The Functional Significance of High Cysteine Content in Eye Lens γ-Crystallins

Abstract

Cataract disease is strongly associated with progressively accumulating oxidative damage to the extremely long-lived crystallin proteins of the lens. Cysteine oxidation affects crystallin folding, interactions, and light-scattering aggregation especially strongly due to the formation of disulfide bridges. Minimizing crystallin aggregation is crucial for lifelong lens transparency, so one might expect the ubiquitous lens crystallin superfamilies (α and βγ) to contain little cysteine. Yet, the Cys content of γ-crystallins is well above the average for human proteins. We review literature relevant to this longstanding puzzle and take advantage of expanding genomic databases and improved machine learning tools for protein structure prediction to investigate it further. We observe remarkably low Cys conservation in the βγ-crystallin superfamily; however, in γ-crystallin, the spatial positioning of Cys residues is clearly fine-tuned by evolution. We propose that the requirements of long-term lens transparency and high lens optical power impose competing evolutionary pressures on lens βγ-crystallins, leading to distinct adaptations: high Cys content in γ-crystallins but low in βB-crystallins. Aquatic species need more powerful lenses than terrestrial ones, which explains the high methionine content of many fish γ- (and even β-) crystallins. Finally, we discuss synergies between sulfur-containing and aromatic residues in crystallins and suggest future experimental directions.

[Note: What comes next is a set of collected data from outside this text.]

import Summits.MatrixMultiplication.MatrixMultiplication.Theorems.LevelGradedCohnUmansLevelOneLink

/-!
# The Lie engine tolerates a `p^{-δ}` loss: level-one `GL₂(𝔽_p)` designs of size `p^{3/2 − δ}` (every `δ > 0`)
already give `LieRankDesigns` (crux `LevelOneGL2Designs`, stmt-MatrixMultiplication-14080; wall-breaker axis
`parabola lifts over finite fields`, stub `stub_tangencySets`)

The crux `LevelOneGL2Designs` fixes the exponent `3/2` with a constant, and the disprover showed this window is
razor-thin (`c ∈ (0, 1/√2]`, exponent `> 3/2` refuted).  Its only consumer is `LevelOneLink :
LevelOneGL2Designs → LieRankDesigns` (`levelOneLink_proof`), whose ε-bookkeeping compares the level-one budget
`≤ 4^s p^{1+s}` (`s = 2 + ε`) with the volume `(c p^{3/2})^s = c^s p^{1+s} · p^{ε/2}`: there is a POLYNOMIAL slack
`p^{ε/2}`.  Hence sizes `c · p^{3/2 − δ}` with `δ·s < ε/2` suffice.  This file proves exactly that:

* `lieRankDesigns_of_levelOneGL2Near` — if for EVERY `δ > 0` there is `c > 0` such that unboundedly many primes `p`
  carry rank-`1`-separated `X, Y, Z ⊆ GL₂(𝔽_p)` with `|X|, |Y|, |Z| ≥ c · p^{3/2 − δ}` (the crux with `p^{3/2}`
  replaced by `p^{3/2−δ}`, quantified over all `δ > 0`), then `LieRankDesigns` holds (given `ε`, use
  `δ = ε/(4s)`, a prime `p > ((4/c)^s)^{4/ε}` of the family, `m = 2`, `k = 1`);
* `levelOneGL2Near_of_levelOneGL2Designs` — the crux implies this weaker hypothesis (so nothing is lost).

Why this matters for the stub: on the PACKING side the weakened exponent is a theorem — strong representative
systems of `AG(2,p)` of size `c_ε p^{3/2 − ε}` exist for every `ε > 0` along whole residue classes of primes
(`ParabolaLift.stubFormat_near_threeHalves[_progression]`, from Pohoata 2026 Thm 1.3, proved in the tree), while at
exponent exactly `3/2` the stub is the open frontier.  So a route through level-one `GL₂` designs needs the crux
only in the `3/2 − δ` form, for which the packing input is settled; what remains is a TRANSFER from tangency sets
(or from the lifted number-ring structure directly) to rank-`1`-separated triples at size `p^{3/2−δ}` — and the
Roth mechanism that killed the flag architecture at exponent `3/2` (3-term geometric progressions in a ratio set
of positive density, `Cruxes/LevelOneGL2Designs/Lines/Sketch-dead.md` case (1)) is void at density `p^{−2δ}`
(Behrend-type product sets).  No definitions; the hypothesis is spelled out inline.
-/

-- `Summit.<Summit>.<Problem>` is the tree's mandated summit-side namespace; for this
-- single-conjunct summit the two coincide, so the file silences `dupNamespace`.
set_option linter.dupNamespace false

noncomputable section

open scoped BigOperators

namespace Summit.MatrixMultiplication.MatrixMultiplication.Theorems.LevelOneGL2Designs.NearLink

open Summit.MatrixMultiplication.MatrixMultiplication.Theses.LevelGradedCohnUmans

/-- **The crux implies its `p^{−δ}`-weakening.**  If `LevelOneGL2Designs` holds (sizes `≥ c·p^{3/2}`) then for
every `δ > 0` the same family has sizes `≥ c·p^{3/2−δ}` (as `p ≥ 1`). [elementary] -/
theorem levelOneGL2Near_of_levelOneGL2Designs (h : LevelOneGL2Designs) :
    ∀ δ : ℝ, 0 < δ → ∃ c : ℝ, 0 < c ∧ ∀ p₀ : ℕ, ∃ (p : ℕ) (_ : Fact p.Prime), p₀ ≤ p ∧
      ∃ X Y Z : Finset (Matrix.GeneralLinearGroup (Fin 2) (ZMod p)),
        (∀ x₀ ∈ X, ∀ z₀ ∈ Z, ∃ c : Matrix (Fin 2) (Fin 2) (ZMod p) → ℂ, (∀ M, 1 < M.rank → c M = 0) ∧
          ∀ x ∈ X, ∀ y ∈ Y, ∀ y' ∈ Y, ∀ z ∈ Z,
            (∑ M : Matrix (Fin 2) (Fin 2) (ZMod p), c M * ZMod.stdAddChar (Matrix.trace (M *
              ((x⁻¹ * y * y'⁻¹ * z : Matrix.GeneralLinearGroup (Fin 2) (ZMod p)) :
                Matrix (Fin 2) (Fin 2) (ZMod p))))) = if x = x₀ ∧ y = y' ∧ z = z₀ then 1 else 0) ∧
        c * (p : ℝ) ^ (3 / 2 - δ : ℝ) ≤ X.card ∧ c * (p : ℝ) ^ (3 / 2 - δ : ℝ) ≤ Y.card ∧
          c * (p : ℝ) ^ (3 / 2 - δ : ℝ) ≤ Z.card := by
  intro δ hδ
  obtain ⟨c, hc, hall⟩ := h
  refine ⟨c, hc, fun p₀ => ?_⟩
  obtain ⟨p, hp, hp₀, X, Y, Z, hsep, hX, hY, hZ⟩ := hall p₀
  have hp1 : (1 : ℝ) ≤ p := by exact_mod_cast hp.out.one_lt.le
  have hle : c * (p : ℝ) ^ (3 / 2 - δ : ℝ) ≤ c * (p : ℝ) ^ (3 / 2 : ℝ) :=
    mul_le_mul_of_nonneg_left (Real.rpow_le_rpow_of_exponent_le hp1 (by linarith)) hc.le
  exact ⟨p, hp, hp₀, X, Y, Z, hsep, hle.trans hX, hle.trans hY, hle.trans hZ⟩

/-- **The Lie engine tolerates a `p^{−δ}` loss** (`LieRankDesigns` from NEAR-`3/2` level-one designs).  Suppose
that for every `δ > 0` there is `c > 0` such that for every `p₀` some prime `p ≥ p₀` carries
`X, Y, Z ⊆ GL₂(𝔽_p)` separated by Fourier-rank-`≤ 1` tests with `|X|, |Y|, |Z| ≥ c · p^{3/2 − δ}`.  Then
`LieRankDesigns`.  Proof: given `ε > 0` put `s = 2 + ε`, `δ = ε/(4s)`; in the `δ`-family (constant `c`) pick a
prime `p > max(3, ((4/c)^s)^{4/ε})`, `m = 2`, `k = 1`.  Budget `∑ᶠ_{Irr ∩ F₁} χ(1)^s ≤ (p+1)^{s−1}p² ≤ 4^s p^{1+s}`
(`LevelOneLink.levelOne_budget_le`); volume `(|X||Y||Z|)^{s/3} ≥ (c p^{3/2−δ})^s = c^s p^{1+s} p^{ε/4}`; and
`4^s < c^s p^{ε/4}` by the choice of `p`.  (The bookkeeping of `levelOneLink_proof` with the slack `p^{ε/2}` split
in two.) [elementary, given the tree's level-one budget] -/
theorem lieRankDesigns_of_levelOneGL2Near
    (hnear : ∀ δ : ℝ, 0 < δ → ∃ c : ℝ, 0 < c ∧ ∀ p₀ : ℕ, ∃ (p : ℕ) (_ : Fact p.Prime), p₀ ≤ p ∧
      ∃ X Y Z : Finset (Matrix.GeneralLinearGroup (Fin 2) (ZMod p)),
        (∀ x₀ ∈ X, ∀ z₀ ∈ Z, ∃ c : Matrix (Fin 2) (Fin 2) (ZMod p) → ℂ, (∀ M, 1 < M.rank → c M = 0) ∧
          ∀ x ∈ X, ∀ y ∈ Y, ∀ y' ∈ Y, ∀ z ∈ Z,
            (∑ M : Matrix (Fin 2) (Fin 2) (ZMod p), c M * ZMod.stdAddChar (Matrix.trace (M *
              ((x⁻¹ * y * y'⁻¹ * z : Matrix.GeneralLinearGroup (Fin 2) (ZMod p)) :
                Matrix (Fin 2) (Fin 2) (ZMod p))))) = if x = x₀ ∧ y = y' ∧ z = z₀ then 1 else 0) ∧
        c * (p : ℝ) ^ (3 / 2 - δ : ℝ) ≤ X.card ∧ c * (p : ℝ) ^ (3 / 2 - δ : ℝ) ≤ Y.card ∧
          c * (p : ℝ) ^ (3 / 2 - δ : ℝ) ≤ Z.card) :
    LieRankDesigns := by
  intro ε hε
  set s : ℝ := 2 + ε with hs_def
  have hs : 0 < s := by rw [hs_def]; linarith
  have hs1 : 1 ≤ s := by rw [hs_def]; linarith
  -- the loss exponent `δ = ε / (4 s)`, so that `δ s = ε / 4`
  set δ : ℝ := ε / (4 * s) with hδ_def
  have hδ : 0 < δ := by rw [hδ_def]; positivity
  have hδs : δ * s = ε / 4 := by
    rw [hδ_def]; field_simp
  obtain ⟨c, hc, hall⟩ := hnear δ hδ
  set K : ℝ := (4 / c) ^ s with hK_def
  have hK : 0 ≤ K := by rw [hK_def]; positivity
  obtain ⟨N, hN⟩ := exists_nat_gt (max 3 (K ^ (4 / ε)))
  obtain ⟨p, hprime, hNp, X, Y, Z, hsep, hX, hY, hZ⟩ := hall N
  have hNR : (N : ℝ) ≤ p := by exact_mod_cast hNp
  have hp3 : (3 : ℝ) < p := lt_of_lt_of_le (lt_of_le_of_lt (le_max_left _ _) hN) hNR
  have hpK : K ^ (4 / ε) < p := lt_of_lt_of_le (lt_of_le_of_lt (le_max_right _ _) hN) hNR
  have hp0 : (0 : ℝ) < p := by linarith
  -- the key threshold: `K < p ^ (ε/4)`
  have hKp : K < (p : ℝ) ^ (ε / 4) := by
    have h1 : (K ^ (4 / ε)) ^ (ε / 4) < (p : ℝ) ^ (ε / 4) :=
      Real.rpow_lt_rpow (by positivity) hpK (by positivity)
    have h2 : (K ^ (4 / ε)) ^ (ε / 4) = K := by
      rw [← Real.rpow_mul hK]
      have : (4 / ε) * (ε / 4) = 1 := by field_simp
      rw [this, Real.rpow_one]
    rwa [h2] at h1
  refine ⟨p, hprime, 2, 1, X, Y, Z, hsep, ?_⟩
  have hb := LevelOneLink.levelOne_budget_le p s hs1
  -- budget: `(p+1)^(s-1) p² ≤ 4^s p^(1+s)`
  have hbud : ((p : ℝ) + 1) ^ (s - 1) * (p : ℝ) ^ 2 ≤ (4 : ℝ) ^ s * (p : ℝ) ^ (1 + s) := by
    have h1 : ((p : ℝ) + 1) ^ (s - 1) ≤ (2 * (p : ℝ)) ^ (s - 1) :=
      Real.rpow_le_rpow (by positivity) (by linarith) (by linarith)
    have h2 : (2 * (p : ℝ)) ^ (s - 1) * (p : ℝ) ^ 2 = (2 : ℝ) ^ (s - 1) * (p : ℝ) ^ (1 + s) := by
      rw [Real.mul_rpow (by norm_num) hp0.le, mul_assoc, ← Real.rpow_two, ← Real.rpow_add hp0]
      congr 1
      ring_nf
    have h3 : (2 : ℝ) ^ (s - 1) ≤ (4 : ℝ) ^ s := by
      rw [show (4 : ℝ) = 2 ^ (2 : ℝ) by norm_num, ← Real.rpow_mul (by norm_num)]
      exact Real.rpow_le_rpow_of_exponent_le (by norm_num) (by linarith)
    have h4 : (0 : ℝ) ≤ (p : ℝ) ^ (1 + s) := Real.rpow_nonneg hp0.le _
    have h5 : (0 : ℝ) ≤ (p : ℝ) ^ 2 := by positivity
    calc ((p : ℝ) + 1) ^ (s - 1) * (p : ℝ) ^ 2 ≤ (2 * (p : ℝ)) ^ (s - 1) * (p : ℝ) ^ 2 :=
          mul_le_mul_of_nonneg_right h1 h5
      _ = (2 : ℝ) ^ (s - 1) * (p : ℝ) ^ (1 + s) := h2
      _ ≤ (4 : ℝ) ^ s * (p : ℝ) ^ (1 + s) := mul_le_mul_of_nonneg_right h3 h4
  -- volume: `(c p^{3/2-δ})^3 ≤ |X||Y||Z|`
  have hc32 : 0 < c * (p : ℝ) ^ (3 / 2 - δ : ℝ) := by positivity
  have hXpos : (0 : ℝ) < X.card := lt_of_lt_of_le hc32 hX
  have hYpos : (0 : ℝ) < Y.card := lt_of_lt_of_le hc32 hY
  have hV : (c * (p : ℝ) ^ (3 / 2 - δ : ℝ)) ^ (3 : ℕ) ≤ ((X.card * Y.card * Z.card : ℕ) : ℝ) := by
    push_cast
    have := mul_le_mul (mul_le_mul hX hY hc32.le hXpos.le) hZ hc32.le (by positivity)
    nlinarith [this]
  have hV' : ((c * (p : ℝ) ^ (3 / 2 - δ : ℝ)) ^ (3 : ℕ)) ^ (s / 3) ≤
      ((X.card * Y.card * Z.card : ℕ) : ℝ) ^ (s / 3) :=
    Real.rpow_le_rpow (by positivity) hV (by positivity)
  have hV'' : ((c * (p : ℝ) ^ (3 / 2 - δ : ℝ)) ^ (3 : ℕ)) ^ (s / 3) =
      c ^ s * ((p : ℝ) ^ (1 + s) * (p : ℝ) ^ (ε / 4)) := by
    rw [← Real.rpow_natCast, ← Real.rpow_mul hc32.le]
    have h3 : ((3 : ℕ) : ℝ) * (s / 3) = s := by push_cast; ring
    rw [h3, Real.mul_rpow hc.le (by positivity), ← Real.rpow_mul hp0.le, ← Real.rpow_add hp0]
    congr 1
    congr 1
    have : (3 / 2 - δ) * s = 3 / 2 * s - δ * s := by ring
    rw [this, hδs, hs_def]; ring
  -- combine
  have hfinal : (4 : ℝ) ^ s * (p : ℝ) ^ (1 + s) <
      c ^ s * ((p : ℝ) ^ (1 + s) * (p : ℝ) ^ (ε / 4)) := by
    have hcs : 0 < c ^ s := Real.rpow_pos_of_pos hc s
    have hp1s : 0 < (p : ℝ) ^ (1 + s) := Real.rpow_pos_of_pos hp0 _
    have hKc : c ^ s * K = (4 : ℝ) ^ s := by
      rw [hK_def, Real.div_rpow (by norm_num) hc.le]
      field_simp
    calc (4 : ℝ) ^ s * (p : ℝ) ^ (1 + s) = c ^ s * ((p : ℝ) ^ (1 + s) * K) := by
          rw [← hKc]; ring
      _ < c ^ s * ((p : ℝ) ^ (1 + s) * (p : ℝ) ^ (ε / 4)) := by gcongr
  calc _ ≤ ((p : ℝ) + 1) ^ (s - 1) * (p : ℝ) ^ 2 := hb
    _ ≤ (4 : ℝ) ^ s * (p : ℝ) ^ (1 + s) := hbud
    _ < c ^ s * ((p : ℝ) ^ (1 + s) * (p : ℝ) ^ (ε / 4)) := hfinal
    _ = ((c * (p : ℝ) ^ (3 / 2 - δ : ℝ)) ^ (3 : ℕ)) ^ (s / 3) := hV''.symm
    _ ≤ ((X.card * Y.card * Z.card : ℕ) : ℝ) ^ (s / 3) := hV'

end Summit.MatrixMultiplication.MatrixMultiplication.Theorems.LevelOneGL2Designs.NearLink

Keywords: cataract; crystallin; cysteine; disulfide; eye lens; methionine; protein aggregation; protein evolution; protein misfolding; refractive index.

Figure 1

Protein sequence similarity among βγ- and γ-crystallins. Crystallin sequences from chordates (tunicate, lancelet, hagfish) cluster with that of the sea lamprey, a representative of the most basal vertebrates (Cluster 1). The next major group of crystallins to split (Cluster 2) include γS-crystallins from many organisms. From there, two more large groups of γ-crystallins split off. Group 3 includes mammalian γD-crystallins (kangaroo, human, cow, mouse). as well as other γ-crystallins found in lobe-finned fish (coelacanth), chondrichthyans (bamboo shark), bony fish (zebrafish), crocodilians (alligator), and amphibians (clawed frog). Finally, group 4 comprises fish-specific γM-crystallins from the zebrafish and bamboo shark.

Figure 2

Phylogenetic tree for βγ- and γ-crystallins. Nucleic acid sequences coding for crystallin proteins from the tunicate and lancelet are highly similar. The labels are color coded according to the protein sequence clusters described in Figure 1.

Figure 3

Experimentally determined structures of representative βγ- and γ-crystallins. The double Greek key fold is common to βγ-crystallins. (A) Tunicate (Ciona intestinalis) βγ-crystallin (PDB ID: 2BV2) [132]. (B) Human γS-crystallin (PDB ID: 2M3T) [58]. (C) Human γD-crystallin (PDB ID: 2KLJ) [133]. (D) Zebrafish γM7-crystallin (PDB ID: 2M3C) [134]. The individual Greek key motifs are colored in pink, green, yellow, and blue from N- to C-terminus.

Figure 4

Cysteine in representative γ-crystallins. (A–C) Human γS-crystallin (PDB ID: 2M3T) [58]. Inset of the cysteine loop, formed by C23, C25, and C27 along with surrounding residues. (D–F) Human γD-crystallin (PDB ID: 2KLJ) [133]. (G–I) Zebrafish γM7-crystallin (PDB ID: 2M3C) [134]. Note that we use the UniProt convention for numbering γ-crystallin residues in this paper, counting Met1 as the first residue even though it is absent from the mature form of the protein. In other papers, we and others have used the PDB numbering scheme of Basak et al. [137] or the traditional scheme based on alignment to human γB-crystallin.

Figure 5

Methionine in representative γ-crystallins. (A) Human γS-crystallin (PDB ID: 2M3T) [58]. (B) Human γD-crystallin (PDB ID: 2KLJ) [133]. (C) Zebrafish γM7-crystallin (PDB ID: 2M3C) [134].

Figure 6

Combined solvent-accessible surface area (SASA), in square Angstroms, of Cys residues by domain in solution NMR structures or D-I-TASSER predicted structures of representative γ-crystallins. Protein nomenclature follows UniProt. Orange = N-terminal cysteines; blue = C-terminal cysteines. Red dashed lines indicate the mean SASA for a control buried Cys that is conserved in almost all of the γ-crystallins, e.g., C83 in human γS (see Figure 4C). Black dashed lines indicate the mean + standard deviation for the control buried SASA.